**WHAT YOU ARE ASKED TO DO**
Write out exactly the lines below that run from the one containing "intro m' h1 h2 Λ Λ' hΛ hΛΛ' hΛ'" through the one containing "have hΛle' : klScale", both included, with no other lines.

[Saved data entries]
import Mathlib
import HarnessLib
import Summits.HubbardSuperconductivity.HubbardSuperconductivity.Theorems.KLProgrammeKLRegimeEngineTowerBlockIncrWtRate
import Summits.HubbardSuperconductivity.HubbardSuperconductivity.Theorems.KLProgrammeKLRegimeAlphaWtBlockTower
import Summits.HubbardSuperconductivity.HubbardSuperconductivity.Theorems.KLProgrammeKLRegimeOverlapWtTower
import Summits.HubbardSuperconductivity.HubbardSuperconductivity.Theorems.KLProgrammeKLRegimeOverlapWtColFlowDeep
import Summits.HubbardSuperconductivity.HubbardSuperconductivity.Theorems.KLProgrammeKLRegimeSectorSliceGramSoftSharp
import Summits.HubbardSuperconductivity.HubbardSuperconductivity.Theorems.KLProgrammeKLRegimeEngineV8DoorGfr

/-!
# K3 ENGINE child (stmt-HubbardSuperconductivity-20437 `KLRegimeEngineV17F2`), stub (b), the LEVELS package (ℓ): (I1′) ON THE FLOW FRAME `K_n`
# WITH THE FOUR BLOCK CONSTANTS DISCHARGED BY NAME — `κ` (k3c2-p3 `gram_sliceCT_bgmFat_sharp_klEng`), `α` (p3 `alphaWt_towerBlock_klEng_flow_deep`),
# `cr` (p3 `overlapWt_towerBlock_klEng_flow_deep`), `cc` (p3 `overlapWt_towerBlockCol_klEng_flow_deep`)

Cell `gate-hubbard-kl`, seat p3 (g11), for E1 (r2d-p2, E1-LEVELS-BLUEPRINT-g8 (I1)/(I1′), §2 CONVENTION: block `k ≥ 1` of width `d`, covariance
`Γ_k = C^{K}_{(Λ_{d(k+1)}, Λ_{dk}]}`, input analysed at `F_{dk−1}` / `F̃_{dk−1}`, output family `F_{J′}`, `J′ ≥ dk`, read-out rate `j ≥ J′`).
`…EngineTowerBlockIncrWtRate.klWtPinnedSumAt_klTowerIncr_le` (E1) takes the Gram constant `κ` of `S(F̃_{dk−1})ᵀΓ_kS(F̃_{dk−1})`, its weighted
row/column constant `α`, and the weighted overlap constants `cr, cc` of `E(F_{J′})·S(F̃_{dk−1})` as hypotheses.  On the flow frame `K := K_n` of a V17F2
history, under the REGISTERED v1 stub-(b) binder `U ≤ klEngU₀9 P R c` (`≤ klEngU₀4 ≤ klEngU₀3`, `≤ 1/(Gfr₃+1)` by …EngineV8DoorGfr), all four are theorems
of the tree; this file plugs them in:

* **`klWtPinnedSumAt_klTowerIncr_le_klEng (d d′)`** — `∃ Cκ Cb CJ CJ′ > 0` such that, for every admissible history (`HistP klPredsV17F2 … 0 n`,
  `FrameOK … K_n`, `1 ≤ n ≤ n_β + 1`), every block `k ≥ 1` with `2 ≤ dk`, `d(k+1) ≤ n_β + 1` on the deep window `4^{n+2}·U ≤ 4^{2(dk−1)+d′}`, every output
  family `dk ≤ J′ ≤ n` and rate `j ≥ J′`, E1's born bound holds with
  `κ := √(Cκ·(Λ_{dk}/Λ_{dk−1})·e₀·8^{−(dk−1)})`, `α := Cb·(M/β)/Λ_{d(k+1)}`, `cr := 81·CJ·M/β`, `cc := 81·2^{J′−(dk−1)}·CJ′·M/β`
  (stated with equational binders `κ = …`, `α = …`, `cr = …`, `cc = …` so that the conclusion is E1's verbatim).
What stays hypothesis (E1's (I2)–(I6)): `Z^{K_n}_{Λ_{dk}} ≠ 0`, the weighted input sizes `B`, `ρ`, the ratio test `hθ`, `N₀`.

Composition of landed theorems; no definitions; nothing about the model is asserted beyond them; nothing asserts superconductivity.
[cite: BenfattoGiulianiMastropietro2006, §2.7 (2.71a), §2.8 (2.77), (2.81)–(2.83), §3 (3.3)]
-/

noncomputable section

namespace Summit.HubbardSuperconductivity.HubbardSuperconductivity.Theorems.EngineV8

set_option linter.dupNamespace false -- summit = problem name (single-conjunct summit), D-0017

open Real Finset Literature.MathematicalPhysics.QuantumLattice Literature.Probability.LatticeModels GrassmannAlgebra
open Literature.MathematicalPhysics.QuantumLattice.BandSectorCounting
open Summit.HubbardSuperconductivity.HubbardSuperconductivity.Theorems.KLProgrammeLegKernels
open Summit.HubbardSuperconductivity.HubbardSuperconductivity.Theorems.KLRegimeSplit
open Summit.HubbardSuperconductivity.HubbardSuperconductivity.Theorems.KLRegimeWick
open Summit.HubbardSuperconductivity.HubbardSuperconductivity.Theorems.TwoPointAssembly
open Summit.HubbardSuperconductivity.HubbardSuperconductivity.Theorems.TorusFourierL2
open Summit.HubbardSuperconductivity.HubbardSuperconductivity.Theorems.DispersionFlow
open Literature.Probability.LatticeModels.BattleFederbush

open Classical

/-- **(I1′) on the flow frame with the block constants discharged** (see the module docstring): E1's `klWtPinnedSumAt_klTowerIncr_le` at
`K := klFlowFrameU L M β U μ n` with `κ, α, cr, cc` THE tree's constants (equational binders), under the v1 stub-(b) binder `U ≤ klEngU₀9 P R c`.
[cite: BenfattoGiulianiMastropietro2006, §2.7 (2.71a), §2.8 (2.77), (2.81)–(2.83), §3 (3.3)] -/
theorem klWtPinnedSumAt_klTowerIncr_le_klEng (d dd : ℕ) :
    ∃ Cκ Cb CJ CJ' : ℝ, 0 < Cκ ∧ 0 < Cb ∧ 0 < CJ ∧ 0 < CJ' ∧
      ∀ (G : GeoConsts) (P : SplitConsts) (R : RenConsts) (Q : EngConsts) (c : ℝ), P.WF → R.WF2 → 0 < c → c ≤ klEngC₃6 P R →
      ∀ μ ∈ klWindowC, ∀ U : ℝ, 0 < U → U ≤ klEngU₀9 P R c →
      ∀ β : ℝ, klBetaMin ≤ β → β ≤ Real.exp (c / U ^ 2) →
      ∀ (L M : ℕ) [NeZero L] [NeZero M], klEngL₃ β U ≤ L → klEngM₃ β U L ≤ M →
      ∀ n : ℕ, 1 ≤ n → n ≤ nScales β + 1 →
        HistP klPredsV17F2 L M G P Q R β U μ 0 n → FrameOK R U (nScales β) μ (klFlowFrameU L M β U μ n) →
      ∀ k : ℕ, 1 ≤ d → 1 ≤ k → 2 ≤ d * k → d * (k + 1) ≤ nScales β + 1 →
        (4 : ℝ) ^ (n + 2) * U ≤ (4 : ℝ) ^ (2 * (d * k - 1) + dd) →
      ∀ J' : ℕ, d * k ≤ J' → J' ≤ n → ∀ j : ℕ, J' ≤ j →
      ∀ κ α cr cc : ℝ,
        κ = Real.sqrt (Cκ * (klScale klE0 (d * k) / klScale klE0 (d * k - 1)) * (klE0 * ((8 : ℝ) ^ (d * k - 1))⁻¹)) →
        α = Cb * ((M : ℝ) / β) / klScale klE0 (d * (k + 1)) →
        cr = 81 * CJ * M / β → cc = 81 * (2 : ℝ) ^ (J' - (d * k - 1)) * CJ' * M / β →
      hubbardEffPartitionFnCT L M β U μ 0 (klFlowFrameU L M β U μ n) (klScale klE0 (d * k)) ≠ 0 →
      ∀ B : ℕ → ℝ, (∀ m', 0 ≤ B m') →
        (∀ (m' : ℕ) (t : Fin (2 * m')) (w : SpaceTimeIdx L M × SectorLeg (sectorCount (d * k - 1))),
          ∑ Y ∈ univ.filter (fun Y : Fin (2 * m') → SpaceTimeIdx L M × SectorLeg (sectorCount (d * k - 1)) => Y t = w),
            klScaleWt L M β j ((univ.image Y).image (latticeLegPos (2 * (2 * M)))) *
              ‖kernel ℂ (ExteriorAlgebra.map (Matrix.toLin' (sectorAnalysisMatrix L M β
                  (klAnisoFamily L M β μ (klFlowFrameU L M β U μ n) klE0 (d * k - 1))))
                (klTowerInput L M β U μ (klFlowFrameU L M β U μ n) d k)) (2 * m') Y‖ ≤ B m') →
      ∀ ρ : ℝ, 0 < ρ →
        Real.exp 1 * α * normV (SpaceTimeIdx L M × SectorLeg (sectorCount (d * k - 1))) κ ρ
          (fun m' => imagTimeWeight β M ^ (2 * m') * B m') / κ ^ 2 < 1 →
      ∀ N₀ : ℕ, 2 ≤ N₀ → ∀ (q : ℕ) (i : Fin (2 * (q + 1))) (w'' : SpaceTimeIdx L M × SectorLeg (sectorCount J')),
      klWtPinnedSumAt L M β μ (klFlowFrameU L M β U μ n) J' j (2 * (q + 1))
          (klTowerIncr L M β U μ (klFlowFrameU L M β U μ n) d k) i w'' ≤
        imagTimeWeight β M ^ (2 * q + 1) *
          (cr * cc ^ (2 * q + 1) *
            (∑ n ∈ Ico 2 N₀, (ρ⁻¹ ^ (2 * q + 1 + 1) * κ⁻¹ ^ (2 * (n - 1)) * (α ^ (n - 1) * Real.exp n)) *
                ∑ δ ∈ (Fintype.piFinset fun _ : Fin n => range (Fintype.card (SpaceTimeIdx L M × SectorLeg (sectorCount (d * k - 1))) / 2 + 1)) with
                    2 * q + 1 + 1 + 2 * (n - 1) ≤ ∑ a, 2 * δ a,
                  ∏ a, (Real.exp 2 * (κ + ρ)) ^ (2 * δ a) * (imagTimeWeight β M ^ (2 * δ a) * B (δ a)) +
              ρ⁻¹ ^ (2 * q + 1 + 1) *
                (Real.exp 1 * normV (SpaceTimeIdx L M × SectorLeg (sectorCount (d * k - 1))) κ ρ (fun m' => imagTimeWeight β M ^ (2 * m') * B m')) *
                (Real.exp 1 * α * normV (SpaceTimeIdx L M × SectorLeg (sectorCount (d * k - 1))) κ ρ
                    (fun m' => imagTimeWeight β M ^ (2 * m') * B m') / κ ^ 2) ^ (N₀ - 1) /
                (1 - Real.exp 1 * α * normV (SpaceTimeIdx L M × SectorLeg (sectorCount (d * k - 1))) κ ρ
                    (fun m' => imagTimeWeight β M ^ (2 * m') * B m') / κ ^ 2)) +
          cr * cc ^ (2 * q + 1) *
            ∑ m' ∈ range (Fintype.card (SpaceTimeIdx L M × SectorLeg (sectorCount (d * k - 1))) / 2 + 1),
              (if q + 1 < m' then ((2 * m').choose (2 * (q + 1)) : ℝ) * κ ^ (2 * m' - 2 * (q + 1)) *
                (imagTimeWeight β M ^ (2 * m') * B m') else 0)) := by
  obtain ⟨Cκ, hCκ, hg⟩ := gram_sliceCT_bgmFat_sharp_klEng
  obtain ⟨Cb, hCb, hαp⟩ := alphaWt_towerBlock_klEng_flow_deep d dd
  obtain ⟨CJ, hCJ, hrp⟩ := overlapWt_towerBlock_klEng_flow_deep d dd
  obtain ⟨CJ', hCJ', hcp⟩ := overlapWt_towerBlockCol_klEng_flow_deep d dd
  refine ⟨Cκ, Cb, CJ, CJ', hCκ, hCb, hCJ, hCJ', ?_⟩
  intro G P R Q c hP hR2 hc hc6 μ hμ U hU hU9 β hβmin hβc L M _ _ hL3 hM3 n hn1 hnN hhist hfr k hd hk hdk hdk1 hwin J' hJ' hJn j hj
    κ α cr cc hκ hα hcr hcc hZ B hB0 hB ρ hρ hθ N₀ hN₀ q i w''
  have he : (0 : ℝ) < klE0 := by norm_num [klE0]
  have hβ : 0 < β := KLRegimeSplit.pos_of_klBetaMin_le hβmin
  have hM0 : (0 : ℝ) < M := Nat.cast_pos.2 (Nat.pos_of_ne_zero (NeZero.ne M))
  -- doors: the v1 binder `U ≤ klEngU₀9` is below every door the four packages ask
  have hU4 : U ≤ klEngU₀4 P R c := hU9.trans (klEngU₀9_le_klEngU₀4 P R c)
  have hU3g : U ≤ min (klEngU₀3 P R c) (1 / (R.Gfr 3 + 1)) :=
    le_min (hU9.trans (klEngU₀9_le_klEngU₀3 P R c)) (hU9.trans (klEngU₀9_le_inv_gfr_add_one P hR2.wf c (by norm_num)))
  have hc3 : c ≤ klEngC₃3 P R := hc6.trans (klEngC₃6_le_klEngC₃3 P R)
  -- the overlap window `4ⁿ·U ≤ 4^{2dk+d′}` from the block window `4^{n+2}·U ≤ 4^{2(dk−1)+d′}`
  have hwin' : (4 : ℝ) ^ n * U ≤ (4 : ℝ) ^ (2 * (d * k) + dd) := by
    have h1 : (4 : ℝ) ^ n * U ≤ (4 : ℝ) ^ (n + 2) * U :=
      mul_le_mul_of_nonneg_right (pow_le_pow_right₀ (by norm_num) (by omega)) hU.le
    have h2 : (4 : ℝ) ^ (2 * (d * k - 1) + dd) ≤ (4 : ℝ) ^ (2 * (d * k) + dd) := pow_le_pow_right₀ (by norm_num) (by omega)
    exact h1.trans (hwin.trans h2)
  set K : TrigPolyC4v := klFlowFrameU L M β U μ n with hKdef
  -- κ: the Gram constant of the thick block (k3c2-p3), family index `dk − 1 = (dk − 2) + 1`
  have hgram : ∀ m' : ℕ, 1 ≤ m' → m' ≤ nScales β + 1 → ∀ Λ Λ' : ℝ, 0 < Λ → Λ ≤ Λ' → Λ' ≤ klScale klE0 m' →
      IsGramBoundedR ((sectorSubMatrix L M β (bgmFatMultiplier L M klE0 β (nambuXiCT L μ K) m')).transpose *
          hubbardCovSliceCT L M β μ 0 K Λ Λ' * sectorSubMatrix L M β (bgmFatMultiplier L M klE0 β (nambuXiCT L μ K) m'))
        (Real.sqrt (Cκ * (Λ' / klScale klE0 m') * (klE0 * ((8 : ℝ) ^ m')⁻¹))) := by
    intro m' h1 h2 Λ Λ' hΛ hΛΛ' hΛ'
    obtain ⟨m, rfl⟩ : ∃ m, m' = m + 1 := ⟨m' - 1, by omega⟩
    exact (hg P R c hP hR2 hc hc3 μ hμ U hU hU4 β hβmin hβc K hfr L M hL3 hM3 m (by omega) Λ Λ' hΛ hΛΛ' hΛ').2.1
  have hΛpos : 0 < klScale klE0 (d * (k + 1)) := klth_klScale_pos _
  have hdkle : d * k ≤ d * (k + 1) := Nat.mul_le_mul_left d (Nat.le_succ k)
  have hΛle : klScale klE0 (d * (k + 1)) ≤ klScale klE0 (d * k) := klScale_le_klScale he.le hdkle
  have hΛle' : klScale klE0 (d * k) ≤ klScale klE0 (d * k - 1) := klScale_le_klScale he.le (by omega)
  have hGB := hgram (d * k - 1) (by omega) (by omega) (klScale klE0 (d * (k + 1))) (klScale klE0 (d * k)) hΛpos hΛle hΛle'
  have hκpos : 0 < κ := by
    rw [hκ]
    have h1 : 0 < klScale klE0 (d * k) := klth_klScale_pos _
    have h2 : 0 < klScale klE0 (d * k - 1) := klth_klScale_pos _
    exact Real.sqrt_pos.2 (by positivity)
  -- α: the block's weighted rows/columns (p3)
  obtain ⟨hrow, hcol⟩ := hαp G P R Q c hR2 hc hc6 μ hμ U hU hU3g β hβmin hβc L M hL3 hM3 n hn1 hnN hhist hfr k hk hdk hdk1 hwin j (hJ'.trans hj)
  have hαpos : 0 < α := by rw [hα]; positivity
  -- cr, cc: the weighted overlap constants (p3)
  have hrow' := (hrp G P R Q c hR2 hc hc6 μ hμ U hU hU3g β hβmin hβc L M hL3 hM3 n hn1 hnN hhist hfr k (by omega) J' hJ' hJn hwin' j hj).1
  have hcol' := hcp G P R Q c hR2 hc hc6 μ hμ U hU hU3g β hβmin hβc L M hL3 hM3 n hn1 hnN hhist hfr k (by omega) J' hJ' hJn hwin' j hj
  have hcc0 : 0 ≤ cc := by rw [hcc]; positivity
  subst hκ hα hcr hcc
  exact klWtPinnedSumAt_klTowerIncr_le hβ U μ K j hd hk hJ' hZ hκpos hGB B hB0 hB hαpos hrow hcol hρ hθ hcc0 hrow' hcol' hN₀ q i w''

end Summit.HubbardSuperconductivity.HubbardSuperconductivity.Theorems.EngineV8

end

**TASK OUTPUT**
    intro m' h1 h2 Λ Λ' hΛ hΛΛ' hΛ'
    obtain ⟨m, rfl⟩ : ∃ m, m' = m + 1 := ⟨m' - 1, by omega⟩
    exact (hg P R c hP hR2 hc hc3 μ hμ U hU hU4 β hβmin hβc K hfr L M hL3 hM3 m (by omega) Λ Λ' hΛ hΛΛ' hΛ').2.1
  have hΛpos : 0 < klScale klE0 (d * (k + 1)) := klth_klScale_pos _
  have hdkle : d * k ≤ d * (k + 1) := Nat.mul_le_mul_left d (Nat.le_succ k)
  have hΛle : klScale klE0 (d * (k + 1)) ≤ klScale klE0 (d * k) := klScale_le_klScale he.le hdkle
  have hΛle' : klScale klE0 (d * k) ≤ klScale klE0 (d * k - 1) := klScale_le_klScale he.le (by omega)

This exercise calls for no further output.